Given data section start
import Summits.BirchSwinnertonDyer.BirchSwinnertonDyer.Theorems.ThetaPartnerAtTwoSignedControlAtTwoShaTwoPrimaryVanishingOdd
import HarnessLib

/-!
# `Ш²(K, E[p^∞]) = 0` for a TOTALLY COMPLEX number field `K` and EVERY prime `p` (including `p = 2`), modulo
# Poitou–Tate (a) alone — the `p = 2` twin of the odd-prime theorem

Crux K4 `SignedControlAtTwo` (stmt-BirchSwinnertonDyer-20309; routes `ThetaPartnerAtTwo` / `ResidualThetaTransportAtTwo`);
seat `bsd-inputs-k4-p1` (`--supports stmt-BirchSwinnertonDyer-20309`, helper; CONDITIONAL on `poitouTate_sha_tateDual K`).
Sequel of `…ShaTwoPrimaryVanishingOdd` (seat bsd-inputs-k4-p1 g1, p617570: for `p ≠ 2` and EVERY number field,
`Ш²(K, E[p^∞]) = 0` modulo `poitouTate_sha_tateDual K` alone — `cd_p(Γ_K) ≤ 2` and `2 · H²(K_w, ·) = 0` at the infinite places
make both archimedean Poitou–Tate rows idle).  At `p = 2` the same two inputs are available when `K` is TOTALLY COMPLEX:
`cd_2(Γ_K) ≤ 2` (Serre II §4.4 Prop. 13, tree theorem `fieldCdLE_two_of_numberField_holds` with `IsTotallyComplex`), and
`H²(K_w, ·) = 0` at every (complex) infinite place `w` (`WeakLeopoldt.localization_inl_two_eq_zero`).  Hence, uniformly in `p`:

* `subsingleton_galoisCohomology_three_torsion_of_isTotallyComplex` — `H³(K, E[p]) = 0`;
* `exists_nsmul_eq_of_mem_shaTwo_of_isTotallyComplex` — `Ш²(K, E[p^∞])` is `p`-divisible inside itself;
* **`forall_mem_shaTwo_primary_eq_zero_of_isTotallyComplex`**, **`shaTwo_primary_eq_bot_of_isTotallyComplex`** —
  `Ш²(K, E[p^∞]) = 0` given `poitouTate_sha_tateDual K`, `Sel_{p^∞}(E/K)` finite and `E(K)[p] = 0` — for imaginary quadratic /
  CM base fields at `p = 2` this is the input «(γ−1)H = H» / «no finite Λ-submodule» WITHOUT the archimedean rows
  `poitouTate_three_realPlaces_injective` / `poitouTate_two_realPlaces_surjective` that the totally-real door
  `forall_mem_shaTwo_primary_eq_zero_of_poitouTate` displays;
* `forall_exists_conjH1_sub_eq_of_isTotallyComplex`, `dual_forall_finite_eq_bot_of_isTotallyComplex` — the two Greenberg
  Prop. 4.12-type consequences (DIV and «no finite Λ-submodule in the dual of `H¹(K_∞, E[p^∞])`»), any `ℤ_p`-extension.

HONEST FRAMING. THEOREMS ONLY (no definition, no named fact, no `sorry`); CONDITIONAL on `poitouTate_sha_tateDual K`;
closes no item; BSD is not proved by any of this.
References: [MilneADT2006] I Thm. 4.10 (a), Lemma 6.12, Thm. 6.13 (c); [SerreGaloisCohomology1997] II §4.4 Prop. 13;
[GreenbergLNM1716] §4 Appendix Prop. 4.9–4.12.
-/

set_option autoImplicit false
-- the Theorems namespace of this sub repeats the summit name by design (D-0017 nested layout)
set_option linter.dupNamespace false

noncomputable section

open scoped Classical NumberField

namespace Summit.BirchSwinnertonDyer.BirchSwinnertonDyer.Theorems.SignedEC.PrimaryTorsionH2

open Function NumberField IsDedekindDomain Field WeierstrassCurve
open _root_.TopRep _root_.ContinuousCohomology
open Literature.NumberTheory.EllipticCurves Literature.NumberTheory.GaloisRepresentations
open Literature.NumberTheory.GaloisRepresentations.DiscreteGaloisModule (shaTwo mem_shaTwo_iff)
open Literature.NumberTheory.GaloisCohomology
open Summit.BirchSwinnertonDyer.Rank1Residual.X11b
open Summit.BirchSwinnertonDyer.Rank1Residual.X11b.Levels (primaryInclusion)

variable {K : Type} [Field K] [NumberField K] [IsTotallyComplex K] (W : WeierstrassCurve K) [W.IsElliptic]
  (p : ℕ) [hp : Fact p.Prime]

omit [W.IsElliptic] in
/-- **`H³(K, E[p]) = 0` for a totally complex number field `K` and EVERY prime `p`**: `cd_p(Γ_K) ≤ 2` (Serre II §4.4
Prop. 13 — for `p = 2` this needs `K` totally complex; tree theorem `fieldCdLE_two_of_numberField_holds`) and `E[p]` is
`p`-primary. [cite: SerreGaloisCohomology1997, II §4.4 Prop. 13] -/
theorem subsingleton_galoisCohomology_three_torsion_of_isTotallyComplex :
    Subsingleton (galoisCohomology (W.torsionGaloisModule ((p : ℕ) : ℤ)) 3) := by
  have hcd : GroupCdLE (absoluteGaloisGroup K) p 2 :=
    fieldCdLE_two_of_isTotallyComplex fieldCdLE_two_of_numberField_holds K p
  have hprim : IsPrimaryTorsion p (W.geomTorsion ((p : ℕ) : ℤ)) := fun P ↦ by
    have hP : ((p : ℕ) : ℤ) • (P : W.geomPoints) = 0 := (W.mem_geomTorsion_iff _ _).mp P.2
    refine ⟨1, Subtype.ext ?_⟩
    rw [AddSubgroupClass.coe_nsmul, pow_one, ← natCast_zsmul, hP]
    rfl
  exact hcd _ (W.torsionGaloisModule ((p : ℕ) : ℤ)) hprim (by norm_num)

/-- **Halving in `Ш²(K, E[p^∞])`, totally complex `K`, every prime** (Milne I Lemma 6.12 / Thm. 6.13 (c) inside `Ш²`):
`c = ι_M z`, `z ∈ Ш²(K, E[p^M])`; `z = p_* y` along `0 → E[p] → E[p^{M+1}] →ᵖ E[p^M] → 0` since `H³(K, E[p]) = 0`;
`c' = ι_{M+1} y` lies in `Ш²` (finite places: `H²(K_v, E[p^∞]) = 0`; infinite places are complex: `H²(K_w, ·) = 0`) and
`p · c' = c`. [cite: MilneADT2006, Ch. I, Lemma 6.12, Thm. 6.13 (c)] [cite: SerreGaloisCohomology1997, II §4.4 Prop. 13] -/
theorem exists_nsmul_eq_of_mem_shaTwo_of_isTotallyComplex
    (c : galoisCohomology (LocBridge.primaryGaloisModule W p) 2)
    (hc : c ∈ shaTwo (LocBridge.primaryGaloisModule W p)) :
    ∃ c' ∈ shaTwo (LocBridge.primaryGaloisModule W p), p • c' = c := by
  haveI : NeZero p := ⟨hp.out.ne_zero⟩
  haveI : Finite (W.geomTorsion ((p : ℕ) : ℤ)) := finite_geomTorsion_of_neZero W p
  haveI : CompactSpace (absoluteGaloisGroup K) := absoluteGaloisGroup_compactSpace K
  obtain ⟨M, -, z, hz, rfl⟩ := ShaTwo.exists_mem_shaTwo_map_primaryInclusion_eq W p c hc
  have hses := ShaTwo.isSES_torsionInclusion_levelMul W p M
  haveI := subsingleton_galoisCohomology_three_torsion_of_isTotallyComplex W p
  obtain ⟨y, hy⟩ := ShaTwo.IsSES.exists_map_two_eq_of_forall_localization_inl hses
    (fun c _ ↦ Subsingleton.elim _ _) z (fun w ↦ (mem_shaTwo_iff _ _).1 hz (Sum.inl w))
  rw [DiscreteGaloisModule.cohomologyMap_homOfIntertwining] at hy
  refine ⟨galoisCohomology.map (primaryInclusion W p (M + 1)) 2 y, (mem_shaTwo_iff _ _).2 ?_, ?_⟩
  · rintro (w | v)
    · -- infinite place: complex, `H²(K_w, ·) = 0`
      exact WeakLeopoldt.localization_inl_two_eq_zero (IsTotallyComplex.isComplex w) _
    · -- finite place: `H²(K_v, E[p^∞]) = 0`
      haveI := subsingleton_galoisCohomology_two_toLocal_primaryTorsion W p v
        (LocBridge.primaryGaloisModule W p) (fun _ _ ↦ rfl)
      exact Subsingleton.elim _ _
  · rw [← hy, ShaTwo.map_two_map_two_eq_nsmul_map_two (Levels.levelMul W p M 1) (primaryInclusion W p M)
      (primaryInclusion W p (M + 1)) (p ^ 1) (Levels.primaryInclusion_levelMul W p M 1), pow_one]

/-- **`Ш²(K, E[p^∞]) = 0` for every totally complex number field `K` and EVERY prime `p`, modulo Poitou–Tate (a) alone**:
given `poitouTate_sha_tateDual K` (finiteness, w2's `finite_shaTwo_primary_and_natCard_le`), `Sel_{p^∞}(E/K)` finite and
`E[p^∞]^{Γ_K} = 0`, the finite `p`-primary `p`-divisible group `Ш²` vanishes.
[cite: MilneADT2006, Ch. I, Thm. 4.10 (a), Thm. 6.13 (c)] [cite: SerreGaloisCohomology1997, II §4.4 Prop. 13] -/
theorem forall_mem_shaTwo_primary_eq_zero_of_isTotallyComplex (hPT : poitouTate_sha_tateDual K)
    [Finite (W.selmerGroupPInfty p)]
    (hΓ : ∀ Q : W.geomPrimaryTorsion p,
      (∀ σ : absoluteGaloisGroup K, LocBridge.primaryGaloisModule W p σ Q = Q) → Q = 0) :
    ∀ c ∈ shaTwo (LocBridge.primaryGaloisModule W p), c = 0 := by
  haveI := (ShaTwo.finite_shaTwo_primary_and_natCard_le W p hPT hΓ).1
  exact ShaTwo.eq_zero_of_finite_of_primary_of_divisible p (shaTwo (LocBridge.primaryGaloisModule W p))
    (fun c _ ↦ Summit.BirchSwinnertonDyer.Rank1Residual.X11b.WeakLeopoldt.exists_pow_smul_eq_zero W p c)
    (fun c hc ↦ exists_nsmul_eq_of_mem_shaTwo_of_isTotallyComplex W p c hc)

/-- **`Ш²(K, E[p^∞]) = ⊥`, `K` totally complex, every prime `p`, `Sel_{p^∞}(E/K)` finite, `E(K)[p] = 0`** (the latter as
`hK : ∀ P, p • P = 0 → P = 0`), modulo `poitouTate_sha_tateDual K` alone.
[cite: MilneADT2006, Ch. I, Thm. 4.10 (a), Thm. 6.13 (c)] -/
theorem shaTwo_primary_eq_bot_of_isTotallyComplex (hPT : poitouTate_sha_tateDual K)
    [Finite (W.selmerGroupPInfty p)] (hK : ∀ P : W.toAffine.Point, p • P = 0 → P = 0) :
    shaTwo (LocBridge.primaryGaloisModule W p) = ⊥ := by
  rw [eq_bot_iff]
  intro c hc
  rw [AddSubgroup.mem_bot]
  exact forall_mem_shaTwo_primary_eq_zero_of_isTotallyComplex W p hPT
    (fun Q hQ ↦ W.eq_zero_of_forall_smul_eq (p := p) hK fun σ ↦ hQ σ) c hc

variable (κ : ZpExtension K p) {γ : absoluteGaloisGroup K}

/-- **DIV over a totally complex number field, every prime, modulo Poitou–Tate (a) alone**: for every `ℤ_p`-extension `κ`
of `K`, topological generator `γ`, and elliptic `W/K` with `Sel_{p^∞}(E/K)` finite and `E(K)[p] = 0`, every class
`s ∈ H¹(Gal(K̄/K_∞), E[p^∞])` is `conj_γ t − t` (Greenberg's Prop. 4.12 input «(γ−1)H = H», no Greenberg-1999 / Kato input,
no archimedean row). [cite: GreenbergLNM1716, §4 Appendix Prop. 4.10, Prop. 4.12 (pp. 116–119)] [cite: MilneADT2006, Ch. I, Thm. 4.10 (a)] -/
theorem forall_exists_conjH1_sub_eq_of_isTotallyComplex (hγ : κ.IsTopGenerator γ)
    (hPT : poitouTate_sha_tateDual K) [Finite (W.selmerGroupPInfty p)]
    (hK : ∀ P : W.toAffine.Point, p • P = 0 → P = 0) (s : W.subgroupH1 p κ.kerSubgroup) :
    ∃ t : W.subgroupH1 p κ.kerSubgroup, W.conjH1 p κ.kerSubgroup γ t - t = s :=
  forall_exists_conjH1_sub_eq_of_shaTwo_eq_bot W p κ hγ (shaTwo_primary_eq_bot_of_isTotallyComplex W p hPT hK) s

/-- **No nonzero finite `Λ`-submodule in the Pontryagin dual of `H¹(K_∞, E[p^∞])`, `K` totally complex, every prime,
modulo Poitou–Tate (a) alone** (Greenberg's Prop. 4.9 / 4.12 conclusion for the full group `H¹(Gal(K̄/K_∞), E[p^∞])`).
[cite: GreenbergLNM1716, §4 Appendix Prop. 4.9 (p. 113), Prop. 4.12 (p. 119)] [cite: Washington1997, §13.2] -/
theorem dual_forall_finite_eq_bot_of_isTotallyComplex (hγ : κ.IsTopGenerator γ)
    (hPT : poitouTate_sha_tateDual K) [Finite (W.selmerGroupPInfty p)]
    (hK : ∀ P : W.toAffine.Point, p • P = 0 → P = 0)
    {Y : Type*} [AddCommGroup Y] [Module (IwasawaAlgebra p) Y]
    (dY : Y →+ (W.subgroupH1 p κ.kerSubgroup →+ AddCircle (1 : ℚ))) (hinj : Function.Injective dY)
    (hT : ∀ (y : Y) (x : W.subgroupH1 p κ.kerSubgroup),
      dY ((PowerSeries.X : IwasawaAlgebra p) • y) x = dY y (W.conjH1 p κ.kerSubgroup γ x) - dY y x) :
    ∀ N : Submodule (IwasawaAlgebra p) Y, Finite N → N = ⊥ :=
  dual_forall_finite_eq_bot_of_shaTwo_eq_bot W p κ hγ (shaTwo_primary_eq_bot_of_isTotallyComplex W p hPT hK)
    dY hinj hT

end Summit.BirchSwinnertonDyer.BirchSwinnertonDyer.Theorems.SignedEC.PrimaryTorsionH2

end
Given data section end
> [Assignment] From the records above, work out how many lines contain the string "refine". Give only the number.

> [Exercise response] 2